Policy runner CLI (relevant flags)

--policy_type: Registered policy name or dotted path to policy class (e.g. module.submodule.ClassName).
--num_steps: Total simulation steps (mutually exclusive with --num_episodes).
--num_episodes: Total episodes (mutually exclusive with --num_steps).
--distributed: Enable distributed mode; use with torchrun and set device per rank (e.g. cuda:{local_rank}).

The rest of the arguments (environment, embodiment, object, etc.) come from the Arena environments CLI and the policy’s own add_args_to_parser.

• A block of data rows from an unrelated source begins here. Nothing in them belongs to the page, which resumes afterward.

/-
Copyright (c) 2026 the pub-hodgecm-mathlib formalisation cell (harness21).  Prover seat hodgecm-mathlib-F0P3a-p04 (g30), carve (c8) of SIG-F3-5 v1 (pen LH7-p04 (g12),
00:24:06Z target `hgate`), heir LEAD F0P3a-plan (g16) T14-66 ∕ T15-08, 2026-09-03.
-/
import Literature.NumberTheory.Automorphic.TypeTwoGateAtOverOrderGeneratorUniform   -- ★ C8-odd p853170 (this seat): `algHom_prod_apply_eq_blockFrame`, `quad_of_coord`; brings ★ L8, ★ (c5-i)
import Literature.NumberTheory.Automorphic.TypeTwoSelfDualCyclicParityWildUnit        -- ★ p852848 (this seat): the W-UNIT gate `exists_selfDual_cyclic_iff_even_log_wildUnit`
import HarnessLib

/-!
# The F4 gate at a unitary generator of a glued over-order — W-UNIT row (carve (c8), corollary C8-unit)

Topic `NumberTheory/Automorphic`; namespace `Literature.NumberTheory.Automorphic.SymmetricEigenframe`.  ONE THEOREM (no definition, no instance, no notation, no named fact, no
`sorry`); count-neutral; kernel lane `--supports stmt-HodgeConjecture-24833`.  Cell `pub/hodgecm-mathlib` (D-0151), crux H413; road M6, route (B), F3-5b's binder `hgate` (pen
LH7-p04 (g12)), ROW W (wild UNIT discriminant: `K = E(α)`, `α² = 1 + w_K`, `|w_K| < 1`, `ια = −α`).  SIBLING of ★ C8-odd p853170 `gate_at_generator_uniform` with the ★ W-UNIT gate
p852848 `exists_selfDual_cyclic_iff_even_log_wildUnit` in place of the uniform one: the gate's `τ`-free package is the W-unit one (`hια hα hw hfix`, no `h20`, no `θ`-coordinates, NO
conductor exponent), the generator is `x′ = (u′, p′ + q′Θ)` with `Θ` ROW W's Eisenstein generator (`|Θ| < 1`, `ιΘ ≠ Θ` — binders), everything else as C8-odd: `hχ′`∕`hx₀′` by §1 of
C8-odd + ★ (c5-i), `hτU′` by `hstar`, eigen-data by ★ (c8)-L8 p853038 (`hexpn′` at `n := b`).  Conclusion: `(∃ w, ∃ g₁ ∈ U(σ,J), span (range fun k => (φ′ x′ ^ k) *ᵥ w) = span (range g₁ᵀ))
↔ Even (log|ᵗσ(x₀)Jx₀| + b)`.  [cite: Rogawski1990, §4.9 Lemma 4.9.3 p. 56, Prop. 4.9.1 (b) p. 55] [cite: Jacobowitz1962, §7 Thm. 7.1, §§9–11] [cite: SerreLocalFields1979, Ch. V §2 Prop. 3]
HONEST LABEL: count-neutral; zero label movement until F5 ★ + a desk-priced rider; HC_CM is proved only modulo the 7 printed citations (2 remaining named inputs: hLiu418 =
stmt-HodgeConjecture-24832, h413 = stmt-HodgeConjecture-24833) until rung 0 closes.

## References
* [Rogawski1990] J. D. Rogawski, *Automorphic Representations of Unitary Groups in Three Variables*, Ann. of Math. Stud. 123 (1990): §4.9 Lemma 4.9.3 p. 56, Prop. 4.9.1 (b) p. 55.
* [Jacobowitz1962] R. Jacobowitz, *Hermitian forms over local fields*, Amer. J. Math. 84 (1962): §7 Thm. 7.1, §§9–11 (dyadic).
* [SerreLocalFields1979] J.-P. Serre, *Local Fields*, GTM 67 (1979): Ch. V §2 Prop. 3 (norms of units, unramified).
-/

set_option autoImplicit false

noncomputable section

open Polynomial Matrix
open scoped MatrixGroups ValuativeRel WithZero

namespace Literature.NumberTheory.Automorphic.SymmetricEigenframe

open Literature.NumberTheory.Rogawski1990 Literature.NumberTheory.Automorphic Literature.NumberTheory.Automorphic.UnitaryGroup

/-- **C8-unit — THE F4 GATE AT A UNITARY GENERATOR OF A GLUED OVER-ORDER, W-UNIT ROW.**  As C8-odd `gate_at_generator_uniform`, over the ★ W-unit gate p852848: frame
`α² = 1 + w_K`, `ια = −α`, `Fix ι = E`; generator `x′ = (u′, p′ + q′Θ)` with `|Θ| < 1`, `ιΘ ≠ Θ`; no conductor exponent.  A self-dual `φ′ x′`-cyclic lattice exists iff `ord⟨x₀,x₀⟩_J + b`
is even. [cite: Rogawski1990, §4.9 Lemma 4.9.3 p. 56, Prop. 4.9.1 (b) p. 55] [cite: Jacobowitz1962, §7 Thm. 7.1, §§9–11] [cite: SerreLocalFields1979, Ch. V §2 Prop. 3] -/
theorem gate_at_generator_wildUnit
    {E K : Type*} [Field E] [Valued E ℤᵐ⁰] [ValuativeRel E] [(Valued.v : Valuation E ℤᵐ⁰).Compatible]
    [Field K] [Valued K ℤᵐ⁰] [ValuativeRel K] [(Valued.v : Valuation K ℤᵐ⁰).Compatible] [Algebra E K]
    -- the gate's `τ`-free package (★ `exists_selfDual_cyclic_iff_even_log_wildUnit`'s letters, `j := algebraMap E K`)
    (σ : E →+* E) (hσσ : ∀ x, σ (σ x) = x) (hσO : ∀ x : 𝒪[E], σ x ∈ 𝒪[E])
    (hnorm : ∀ u : 𝒪[E], IsUnit u → σ u = u → ∃ t : 𝒪[E], (t : E) * σ t = u)
    {ω : E} (hω : Valued.v ω ≤ 1) (hωtr : Valued.v (ω + σ ω) = 1)
    (J : GL (Fin 3) E) (hJ : J ∈ glInt 3 E) (hJh : ((J : Matrix (Fin 3) (Fin 3) E).map σ)ᵀ = J)
    (hjv : ∀ x, Valued.v (algebraMap E K x) = Valued.v x ^ 2)
    (σK ι : K →+* K) (hσj : ∀ x, σK (algebraMap E K x) = algebraMap E K (σ x)) (hσKσK : ∀ y, σK (σK y) = y)
    (hσKv : ∀ y, Valued.v (σK y) = Valued.v y)
    (hιj : ∀ x, ι (algebraMap E K x) = algebraMap E K x) (hιι : ∀ y, ι (ι y) = y) (hιv : ∀ y, Valued.v (ι y) = Valued.v y)
    (hσKι : ∀ y, σK (ι y) = ι (σK y))
    {α wK : K} (hια : ι α = -α) (hα : α * α = 1 + wK) (hw : Valued.v wK < 1)
    (hfix : ∀ y : K, ι y = y → ∃ x : E, algebraMap E K x = y)
    (hrE : ∀ x : K, x ≠ 0 → ι x = x → Even (WithZero.log (Valued.v x)))
    (hnK : ∀ c : K, c ≠ 0 → σK c = c → Even (WithZero.log (Valued.v c)) → ∃ a : K, a * σK a * c = 1)
    (hnE : ∀ c : K, c ≠ 0 → σK c = c → ι c = c → (4 : ℤ) ∣ WithZero.log (Valued.v c) → ∃ a : K, ι a = a ∧ a * σK a * c = 1)
    -- the Eisenstein generator `Θ` of ROW W's package (a non-unit, not `ι`-fixed)
    {θ : K} (hθ1 : Valued.v θ < 1) (hιθne : ι θ ≠ θ)
    -- the block ∕ endoscopic frame of `τ = φ (g, u)` (★ (O-5) p852929, ★ (c5-i) p853057, ★ (c5-ii-B) p853134)
    (cfr : GL (Fin 3) E) (φ : (Matrix (Fin 2) (Fin 2) E × E) →ₐ[E] Matrix (Fin 3) (Fin 3) E)
    (hφ : ∀ (g : Matrix (Fin 2) (Fin 2) E) (u : E),
      φ (g, u) = (cfr : Matrix (Fin 3) (Fin 3) E) * Matrix.reindex endoPerm endoPerm (Matrix.fromBlocks g 0 0 (u • (1 : Matrix (Fin 1) (Fin 1) E))) *
        ((cfr⁻¹ : GL (Fin 3) E) : Matrix (Fin 3) (Fin 3) E))
    (g : Matrix (Fin 2) (Fin 2) E) (u : E) (hirr : ∀ x : E, x * x - g.trace * x + g.det ≠ 0) {lam : K}
    (hlam : lam ^ 2 - algebraMap E K g.trace * lam + algebraMap E K g.det = 0)
    (φ' : (E × K) →ₐ[E] Matrix (Fin 3) (Fin 3) E) (hφ'x : φ' ((u, lam) : E × K) = φ (g, u))
    (hall : ∀ b : E × K, ∃ P : E[X], aeval ((u, lam) : E × K) P = b)
    (hstar : ∀ b : E × K, (J : Matrix (Fin 3) (Fin 3) E) * φ' (RingHom.prodMap σ σK b) = ((φ' b).map σ)ᵀ * (J : Matrix (Fin 3) (Fin 3) E))
    (hcoordlam : ∀ z : K, ∃ p q : E, z = algebraMap E K p + algebraMap E K q * lam)
    -- the generator `x′ = (u′, p′ + q′θ)` with ★ (UG)'s data (i)–(iii)
    {u' p' q' t' D' : E} {N'' b : ℕ}
    (hunit : ((u', algebraMap E K p' + algebraMap E K q' * θ) : E × K) *
      RingHom.prodMap σ σK ((u', algebraMap E K p' + algebraMap E K q' * θ) : E × K) = 1)
    (hu1 : Valued.v (u' - 1) < 1) (hp1 : Valued.v (p' - 1) < 1) (hq : Valued.v q' = WithZero.exp (-(N'' : ℤ)))
    (hquad' : (algebraMap E K p' + algebraMap E K q' * θ) ^ 2 - algebraMap E K t' * (algebraMap E K p' + algebraMap E K q' * θ) +
      algebraMap E K D' = 0)
    (hb : Valued.v (u' * u' - t' * u' + D') = WithZero.exp (-(b : ℤ))) :
    (∃ w : Fin 3 → E, ∃ g₁ ∈ unitaryGroupOfForm σ (J : Matrix (Fin 3) (Fin 3) E),
      Submodule.span 𝒪[E] (Set.range fun k : Fin 3 =>
        ((φ' ((u', algebraMap E K p' + algebraMap E K q' * θ) : E × K)) ^ (k : ℕ)) *ᵥ w) =
        Submodule.span 𝒪[E] (Set.range ((g₁ : Matrix (Fin 3) (Fin 3) E))ᵀ)) ↔
    Even (WithZero.log (Valued.v (∑ k, ∑ i, σ (((cfr : Matrix (Fin 3) (Fin 3) E) *ᵥ Pi.single (endoPerm (Sum.inr 0)) (1 : E)) i) *
      (J : Matrix (Fin 3) (Fin 3) E) i k * ((cfr : Matrix (Fin 3) (Fin 3) E) *ᵥ Pi.single (endoPerm (Sum.inr 0)) (1 : E)) k)) + b) := by
  -- the generator, its eigenline, its `λ`-coordinates
  set lam' : K := algebraMap E K p' + algebraMap E K q' * θ with hlam'def
  obtain ⟨p, q, hpq⟩ := hcoordlam lam'
  have hφ'x' : φ' ((u', lam') : E × K) = φ (p • (1 : Matrix (Fin 2) (Fin 2) E) + q • g, u') := by
    rw [hpq]; exact algHom_prod_apply_eq_blockFrame φ g u hirr hlam φ' hφ'x hall u' p q
  -- §1: characteristic polynomial and eigenline at `τ′`
  have hχ' : (φ' ((u', lam') : E × K)).charpoly =
      (X - C u') * (X ^ 2 - C (p • (1 : Matrix (Fin 2) (Fin 2) E) + q • g).trace * X + C (p • (1 : Matrix (Fin 2) (Fin 2) E) + q • g).det) := by
    rw [hφ'x', charpoly_blockFrame cfr φ hφ, Matrix.charpoly_fin_two, mul_comm]
  have hx₀' : φ' ((u', lam') : E × K) *ᵥ ((cfr : Matrix (Fin 3) (Fin 3) E) *ᵥ Pi.single (endoPerm (Sum.inr 0)) (1 : E)) =
      u' • ((cfr : Matrix (Fin 3) (Fin 3) E) *ᵥ Pi.single (endoPerm (Sum.inr 0)) (1 : E)) := by
    rw [hφ'x']; exact blockFrame_mulVec_frameVector cfr φ hφ _ _
  have hx₀0 := frameVector_ne_zero cfr
  have hquad₁ : lam' ^ 2 - algebraMap E K (p • (1 : Matrix (Fin 2) (Fin 2) E) + q • g).trace * lam' +
      algebraMap E K (p • (1 : Matrix (Fin 2) (Fin 2) E) + q • g).det = 0 := by
    rw [hpq]; exact quad_of_coord g hlam p q
  -- unitarity: `σu′·u′ = 1`, `λ′·σλ′ = 1`, `(σ τ′)ᵀ J τ′ = J` (from `hstar`)
  have hσu' : σ u' * u' = 1 := by
    have h := congrArg Prod.fst hunit
    change u' * σ u' = 1 at h
    rwa [mul_comm] at h
  have hσlam' : lam' * σK lam' = 1 := by
    have h := congrArg Prod.snd hunit
    change lam' * σK lam' = 1 at h
    exact h
  have hτU' : ((φ' ((u', lam') : E × K)).map σ)ᵀ * (J : Matrix (Fin 3) (Fin 3) E) * φ' ((u', lam') : E × K) = J := by
    rw [← hstar, Matrix.mul_assoc, ← map_mul,
      show RingHom.prodMap σ σK ((u', lam') : E × K) * (u', lam') = 1 by rw [mul_comm]; exact hunit, map_one, Matrix.mul_one]
  -- the eigen-data via ★ (c8)-L8
  have hq0 : q' ≠ 0 := fun h => by rw [h, map_zero] at hq; exact WithZero.exp_ne_zero hq.symm
  have hq1 : Valued.v q' ≤ 1 := by rw [hq, ← WithZero.exp_zero]; exact WithZero.exp_le_exp.2 (by omega)
  have hp1' : Valued.v p' ≤ 1 := by
    have h := Valuation.map_one_add_of_lt (Valued.v : Valuation E ℤᵐ⁰) hp1
    rw [add_sub_cancel] at h
    exact h.le
  have hlamO' : lam' ∈ 𝒪[K] := (v_le_one_iff_mem_integer _).1 (v_generator_le_one (algebraMap E K) hjv hθ1.le hp1' hq1)
  have hlam1' := v_generator_sub_one_lt_one (algebraMap E K) hjv hθ1 hp1 hq1
  have hne' := iota_generator_ne (algebraMap E K) ι hιj hιθne hq0 (p' := p')
  have hexpn' := v_j_sub_generator_eq_exp (algebraMap E K) hjv ι hιj hιv hquad' hne' hb
  exact exists_selfDual_cyclic_iff_even_log_wildUnit σ hσσ hσO hnorm hω hωtr J hJ hJh _ hτU' hχ' hσu' hu1 hx₀' hx₀0
    (algebraMap E K) hjv σK ι hσj hσKσK hσKv hιj hιι hιv hσKι hια hα hw hfix hquad₁ hlamO' hlam1' hσlam' hne' hexpn' hrE hnK hnE


end Literature.NumberTheory.Automorphic.SymmetricEigenframe

end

2. Sequential batch eval runner — batch jobs#

The sequential batch eval runner (isaaclab_arena/evaluation/eval_runner.py) runs a batch of evaluation jobs sequentially in a single process. Each job can have a different environment (scene/object/embodiment), policy type, policy config, and length (steps or episodes). This is suited for benchmarking many configurations (e.g. many objects or tasks) without launching multiple processes by hand. Persistence of the simulation application is maintained between jobs.

Design context: For how environments are composed and how metrics are defined and computed, see Environment Design and Metrics Design. Policies used per job follow Policy Design.

Features:

One JSON config file (--eval_jobs_config) listing all jobs.
Jobs run one after another; each job builds its environment, creates the policy from the job config, runs rollout_policy, then tears down the env before the next job.
If a job fails, the runner continues with the next job and marks the failed job accordingly.
Metrics are aggregated and printed at the end (e.g. via MetricsLogger).
Distributed evaluation is not supported: the sequential batch eval runner runs in a single process. For multi-GPU, use multiple policy runner invocations (e.g. with torchrun) or split the batch across machines.

Todo

Experiment with distributed evaluation in the sequential batch eval runner.

Jobs config format

The config file must be a JSON object with a "jobs" array. Each job is an object with:

name: Unique job name (for logging and metrics).
arena_env_args: Environment arguments as a dict (e.g. environment, num_envs, object, embodiment, enable_cameras, etc.). Converted internally to the same CLI-style list the policy runner uses.
policy_type: Same as policy runner (registered name or dotted class path).
policy_config_dict: Policy configuration (e.g. checkpoint path, model options). Used with PolicyBase.from_dict if the policy has a config_class, otherwise converted to CLI args and from_args.
num_steps or num_episodes (optional): Simulation length for this job. If both are omitted, the runner uses the policy’s length if defined, or a CLI default (e.g. --num_steps).

Example config structure

{
  "jobs": [
    {
      "name": "gr1_open_microwave_cracker_box",
      "arena_env_args": {
        "environment": "gr1_open_microwave",
        "object": "cracker_box",
        "embodiment": "gr1_joint",
        "num_envs": 4
      },
      "num_steps": 500,
      "policy_type": "zero_action",
      "policy_config_dict": {}
    },
    {
      "name": "gr1_sequential_static_manipulation_put_ranch_dressing_bottle_in_fridge_and_close_door",
      "arena_env_args": {
        "enable_cameras": true,
        "environment": "gr1_sequential_static_manipulation",
        "object": "ranch_dressing_hope_robolab",
        "embodiment": "gr1_joint"
      },
      "num_steps": 100,
      "policy_type": "isaaclab_arena_gr00t.policy.gr00t_remote_closedloop_policy.Gr00tRemoteClosedloopPolicy",
      "policy_config_dict": {
        "policy_config_yaml_path": "isaaclab_arena_gr00t/policy/config/gr1_manip_ranch_bottle_gr00t_closedloop_config.yaml",
        "policy_device": "cuda:0",
        "remote_host": "127.0.0.1",
        "remote_port": 5555
       }
    }
  ]
}

Running the sequential batch eval runner

python isaaclab_arena/evaluation/eval_runner.py \
  --viz kit \
  --eval_jobs_config path/to/eval_jobs_config.json \
  --num_steps 1000

If any job needs cameras, set enable_cameras: true in that job’s arena_env_args; the sequential batch eval runner automatically enables camera support if any job requires it.

Choosing an evaluation type#

One-off run, one setup: use the policy runner (single or multi-GPU); use --object_set for heterogeneous objects in one run.
Many env/policy combinations in one go: use the sequential batch eval runner with a jobs JSON; use --object_set for heterogeneous objects in one run.